/-!
# The remainder in polynomial interpolation, and interpolation at the Chebyshev nodes

**Remainder term** [cite: StoerBulirsch2002, Thm. 2.1.4.1] [cite: HammerlinHoffman1991, Ch. 5 §1.3]:
if `f ∈ C^{N}` and `p` is a polynomial of degree `< N` interpolating `f` at `N ≥ 1` distinct nodes
`x₁, …, x_N ⊆ [a, b]` (`a < b`), then for every `t ∈ [a, b]` there is `ξ ∈ (a, b)` with

  `f(t) - p(t) = f^{(N)}(ξ) / N! · (t - x₁) ⋯ (t - x_N)`,

hence the **remainder term bound** `|f(t) - p(t)| ≤ M / N! · |(t - x₁) ⋯ (t - x_N)|` whenever
`|f^{(N)}| ≤ M` on `[a, b]` [cite: HammerlinHoffman1991, Ch. 5 §1.4].  (Stoer–Bulirsch place `ξ`
in the smallest interval containing the nodes and `t`; taking `[a, b]` to be that interval recovers
their form, with `ξ` in its interior.)

**Chebyshev nodes** [cite: HammerlinHoffman1991, Ch. 4 §4.7] [cite: HammerlinHoffman1991,
Ch. 5 §4.1]: the zeros `cos((2k+1)π/(2n))`, `k < n`, of the Chebyshev polynomial `T_n` satisfy
`∏_k (t - x_k) = T_n(t) / 2^{n-1}`, so `|∏_k (t - x_k)| ≤ 2^{1-n}` on `[-1, 1]`, and interpolation
of `f ∈ C^{n}` at them has error `≤ M / (2^{n-1} n!)` on `[-1, 1]`.

The proof of the remainder term is the classical one (auxiliary function
`F = f - p - K ω`, `N + 1` zeros, repeated Rolle); the Chebyshev factorisation comes from Mathlib's
`Polynomial.Chebyshev.roots_T_real`, `leadingCoeff_T` and `abs_eval_T_real_le_one`.

## References

* J. Stoer, R. Bulirsch, *Introduction to Numerical Analysis*, 3rd ed., Springer (2002),
  Thm. 2.1.4.1. [cite: StoerBulirsch2002, Thm. 2.1.4.1]
* G. Hämmerlin, K.-H. Hoffmann, *Numerical Mathematics*, Springer (1991), Ch. 4 §4.7, Ch. 5 §1.3,
  §1.4, §4.1. [cite: HammerlinHoffman1991, Ch. 5 §1.3]

AI-produced formalisation (H21 engines group, seat eng-cap-1, 2026-08-20); no facts, no axioms
beyond Mathlib's, no `sorry`.
-/

open Polynomial Set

------------------------------------------------------------

### [EXERCISE REQUIREMENTS]
Output all entries again exactly; no line may be altered.

### [WRITTEN SOLUTION]
/-!
# The remainder in polynomial interpolation, and interpolation at the Chebyshev nodes

**Remainder term** [cite: StoerBulirsch2002, Thm. 2.1.4.1] [cite: HammerlinHoffman1991, Ch. 5 §1.3]:
if `f ∈ C^{N}` and `p` is a polynomial of degree `< N` interpolating `f` at `N ≥ 1` distinct nodes
`x₁, …, x_N ⊆ [a, b]` (`a < b`), then for every `t ∈ [a, b]` there is `ξ ∈ (a, b)` with

  `f(t) - p(t) = f^{(N)}(ξ) / N! · (t - x₁) ⋯ (t - x_N)`,

hence the **remainder term bound** `|f(t) - p(t)| ≤ M / N! · |(t - x₁) ⋯ (t - x_N)|` whenever
`|f^{(N)}| ≤ M` on `[a, b]` [cite: HammerlinHoffman1991, Ch. 5 §1.4].  (Stoer–Bulirsch place `ξ`
in the smallest interval containing the nodes and `t`; taking `[a, b]` to be that interval recovers
their form, with `ξ` in its interior.)

**Chebyshev nodes** [cite: HammerlinHoffman1991, Ch. 4 §4.7] [cite: HammerlinHoffman1991,
Ch. 5 §4.1]: the zeros `cos((2k+1)π/(2n))`, `k < n`, of the Chebyshev polynomial `T_n` satisfy
`∏_k (t - x_k) = T_n(t) / 2^{n-1}`, so `|∏_k (t - x_k)| ≤ 2^{1-n}` on `[-1, 1]`, and interpolation
of `f ∈ C^{n}` at them has error `≤ M / (2^{n-1} n!)` on `[-1, 1]`.

The proof of the remainder term is the classical one (auxiliary function
`F = f - p - K ω`, `N + 1` zeros, repeated Rolle); the Chebyshev factorisation comes from Mathlib's
`Polynomial.Chebyshev.roots_T_real`, `leadingCoeff_T` and `abs_eval_T_real_le_one`.

## References

* J. Stoer, R. Bulirsch, *Introduction to Numerical Analysis*, 3rd ed., Springer (2002),
  Thm. 2.1.4.1. [cite: StoerBulirsch2002, Thm. 2.1.4.1]
* G. Hämmerlin, K.-H. Hoffmann, *Numerical Mathematics*, Springer (1991), Ch. 4 §4.7, Ch. 5 §1.3,
  §1.4, §4.1. [cite: HammerlinHoffman1991, Ch. 5 §1.3]

AI-produced formalisation (H21 engines group, seat eng-cap-1, 2026-08-20); no facts, no axioms
beyond Mathlib's, no `sorry`.
-/

open Polynomial Set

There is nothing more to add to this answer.